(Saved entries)
/-!
# Lifting the exploration to `ℤ³`: heights, designated lifts and the bonus probe
# (Martineau–Severo 2019, §5, for the covering `ℤ³ → C_n □ ℤ²`)

Sixth file of the inline proof of `Literature.Probability.Percolation.martineauSevero_zd3_slabTorus`.
Martineau–Severo (Ann. Probab. 47 (2019), §5) lift the exploration of the enhanced cluster of `ℋ`
to the cover `𝒢`: each `p`-explored `ℋ`-edge `e` gets ONE lift `e'` whose coins are read
(Condition 1: "there is a lift `e'` of `e` such that the set of the `p`-explored lifts of `e` is
precisely `{e'} × {1,…,M}`"), and the `s`-exploration of a vertex `u` whose ball is fully open reads
fresh coins on NON-designated lifts inside `π⁻¹(B_r(u))` (the set `Z(x, r)` of Lemma 5.1, which is
adjacent to two lifts of every vertex of `S_{r+1}(u)` by the disjoint tree-lifting property).

For `π : ℤ³ → ℋ_n`, `(t, y) ↦ (t mod n, y)`, this file provides the deterministic bookkeeping of
that lift as functions of the Boolean transcript (`QSMExploration.lean`):

* `SlabTorus.pi3`, `SlabTorus.lft` — the covering map and the lift `(z, y) ↦ (z, y₀, y₁)`;
  `pi3 (x + dvec d) = nbr (pi3 x) d` (`pi3_add_dvec`): `π` is a covering that lifts every
  direction.
* `SlabTorus.htOf L b : Vert n → ℤ` — the **height** of the chosen lift `λ(v) = lft (ht v) v.2` of
  every explored vertex (Benjamini–Schramm's lift of the exploration tree): the far endpoint of an
  open explored edge is lifted through that edge; the vertices conquered by a column bonus are
  lifted to the sheets chosen by `jstar` (below).
* `SlabTorus.desig σ h e` — the **designated lift** of a queried `ℋ`-edge (M–S's `e'`), and
  `piE (desig e) = e`.
* The **bonus probe** `SlabTorus.Dcol σ h y` of a column `y` (M–S's `s`-exploration of `Z(x,r)` and
  of one fresh lift of each edge of `S_{r+1/2}(u)`), made of: the non-designated edges among the
  `4n` vertical edges of the line over `y` above the lift of `(0, y)` (four sheets: the wrap-around
  witness `Z`), a padding of designated-many further non-designated vertical edges above them (so
  that the number of coins read is CONSTANT, replacing M–S's thinning `α_u := 1` with probability
  `s/q`), and, for each vertex `(t, y)` and horizontal direction, one NON-designated lift of the
  horizontal edge at a lift of `(t, y)` in a sheet of parity `χ(y) = (y₀ + y₁) mod 2` (two of the
  four sheets have that parity and at most one carries the designated lift; the parity rule replaces
  M–S's multigraph trick: a horizontal edge of `ℤ³` lies in one sheet and adjacent columns have
  opposite parity, so the bonus probes of different columns never share a coin);
  `card_Dcol : |Dcol| = 8n`.

## References

* S. Martineau, F. Severo, Ann. Probab. 47 (2019), §5 (Lemma 5.1; Structure of the process,
  Conditions 1–5; Substeps of Step 2K+2) [MartineauSevero2019].
* I. Benjamini, O. Schramm, Electron. Comm. Probab. 1 (1996), Thm. 1 [BenjaminiSchramm1996].
-/

-- large but genuine `DecidableEq (Sym2 (Fin 3 → ℤ))`-type instances, as in `QSMStatic.lean`
set_option synthInstance.maxSize 1024

namespace Literature.Probability.Percolation

open LatticeModels

namespace SlabTorus

variable {n : ℕ}

/-! ### The covering map `π : ℤ³ → ℋ_n` and lifts -/

/-- The covering map `π : ℤ³ → C_n □ ℤ²`, `x ↦ (x₀ mod n, (x₁, x₂))`. [cite: MartineauSevero2019, §2 (the quotient map π)] -/
def pi3 (n : ℕ) (x : Site 3) : Vert n := (((x 0 : ℤ) : ZMod n), tail3 x)

/-- The point of `ℤ³` of height `z` over the planar site `y`. [folklore] -/
def lft (z : ℤ) (y : Site 2) : Site 3 := Fin.cons z y

/-- Height of a lift. [folklore] -/
@[simp] theorem lft_zero (z : ℤ) (y : Site 2) : lft z y 0 = z := rfl

/-- Tail of a lift. [folklore] -/
@[simp] theorem tail3_lft (z : ℤ) (y : Site 2) : tail3 (lft z y) = y := by
  funext i; rfl

/-- Projection of a lift. [folklore] -/
@[simp] theorem pi3_lft (z : ℤ) (y : Site 2) : pi3 n (lft z y) = ((z : ZMod n), y) := by
  simp [pi3]

/-- Every point is the lift of its height over its tail. [folklore] -/
theorem lft_eta (x : Site 3) : lft (x 0) (tail3 x) = x := by
  funext i
  refine Fin.cases rfl (fun j => ?_) i
  rfl

/-- Two lifts are equal iff heights and tails are. [folklore] -/
theorem lft_eq_lft_iff {z z' : ℤ} {y y' : Site 2} : lft z y = lft z' y' ↔ z = z' ∧ y = y' := by
  constructor
  · intro h
    exact ⟨by simpa using congrFun h 0, by simpa using congrArg tail3 h⟩
  · rintro ⟨rfl, rfl⟩; rfl

/-- `tail3` is additive. [folklore] -/
theorem tail3_add (x v : Site 3) : tail3 (x + v) = tail3 x + tail3 v := by
  funext i; rfl

/-- **`π` lifts every direction**: `π(x + dvec d) = nbr (π x) d`. [cite: MartineauSevero2019, §2 (weak lifting property)] -/
theorem pi3_add_dvec (x : Site 3) (d : Dir) : pi3 n (x + dvec d) = nbr (pi3 n x) d := by
  simp only [pi3, nbr, Pi.add_apply, Int.cast_add, tail3_add]

/-- Moving a lift along a direction: `lft z y + dvec d = lft (z + (dvec d)₀) (y + tail(dvec d))`. [folklore] -/
theorem lft_add_dvec (z : ℤ) (y : Site 2) (d : Dir) :
    lft z y + dvec d = lft (z + dvec d 0) (y + tail3 (dvec d)) := by
  rw [← lft_eta (lft z y + dvec d)]
  simp [tail3_add]

/-- A step along a direction is an edge of `ℤ³`. [folklore] -/
theorem adj_add_dvec (x : Site 3) (d : Dir) : (zdGraph 3).Adj x (x + dvec d) := by
  rw [zdGraph_adj_iff]
  obtain ⟨i, b⟩ := d
  cases b
  · exact ⟨i, Or.inr (by simp [dvec])⟩
  · exact ⟨i, Or.inl (by simp [dvec])⟩

/-- The projection of an edge of `ℤ³`. [folklore] -/
def piE (n : ℕ) (E : Sym2 (Site 3)) : Sym2 (Vert n) := E.map (pi3 n)

/-- Projection of a pair. [folklore] -/
@[simp] theorem piE_mk (x x' : Site 3) : piE n s(x, x') = s(pi3 n x, pi3 n x') := by
  rw [piE, Sym2.map_mk]

/-! ### Vertical and horizontal edges of `ℤ³` -/

/-- The four horizontal directions: axis `i + 1` and a sign. [folklore] -/
abbrev HDir : Type := Fin 2 × Bool

/-- A horizontal direction as a direction of `ℤ³`. [folklore] -/
def hdir (hd : HDir) : Dir := (hd.1.succ, hd.2)

/-- Horizontal unit vectors have height `0` and a non-zero planar part `± eᵢ`. [folklore] -/
theorem dvec_hdir (hd : HDir) : dvec (hdir hd) 0 = 0 ∧
    tail3 (dvec (hdir hd)) = if hd.2 then Pi.single hd.1 1 else -Pi.single hd.1 1 :=
  dvec_succ hd.1 hd.2

/-- The planar part of a horizontal unit vector is non-zero. [folklore] -/
theorem tail3_dvec_hdir_ne_zero (hd : HDir) : tail3 (dvec (hdir hd)) ≠ 0 := by
  rw [(dvec_hdir hd).2]
  obtain ⟨i, b⟩ := hd
  cases b
  · simp only [Bool.false_eq_true, if_false, ne_eq, neg_eq_zero]
    intro h
    have := congrFun h i
    simp at this
  · simp only [if_true, ne_eq]
    intro h
    have := congrFun h i
    simp at this

/-- `dvec ∘ hdir` is injective. [folklore] -/
theorem hdir_injective {hd hd' : HDir} (h : dvec (hdir hd) = dvec (hdir hd')) : hd = hd' := by
  have ht := congrArg tail3 h
  rw [(dvec_hdir hd).2, (dvec_hdir hd').2] at ht
  obtain ⟨i, b⟩ := hd
  obtain ⟨i', b'⟩ := hd'
  have h0 := congrFun ht 0
  have h1 := congrFun ht 1
  fin_cases i <;> fin_cases i' <;> cases b <;> cases b' <;>
    first | rfl | (simp at h0 h1)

» **ACTIVITY**
Starting at the line that contains "of one fresh" and stopping after the line that contains "four sheets have", write out every line exactly as it appears above, and no other line.

» **REPLY**
  of one fresh lift of each edge of `S_{r+1/2}(u)`), made of: the non-designated edges among the
  `4n` vertical edges of the line over `y` above the lift of `(0, y)` (four sheets: the wrap-around
  witness `Z`), a padding of designated-many further non-designated vertical edges above them (so
  that the number of coins read is CONSTANT, replacing M–S's thinning `α_u := 1` with probability
  `s/q`), and, for each vertex `(t, y)` and horizontal direction, one NON-designated lift of the
  horizontal edge at a lift of `(t, y)` in a sheet of parity `χ(y) = (y₀ + y₁) mod 2` (two of the
  four sheets have that parity and at most one carries the designated lift; the parity rule replaces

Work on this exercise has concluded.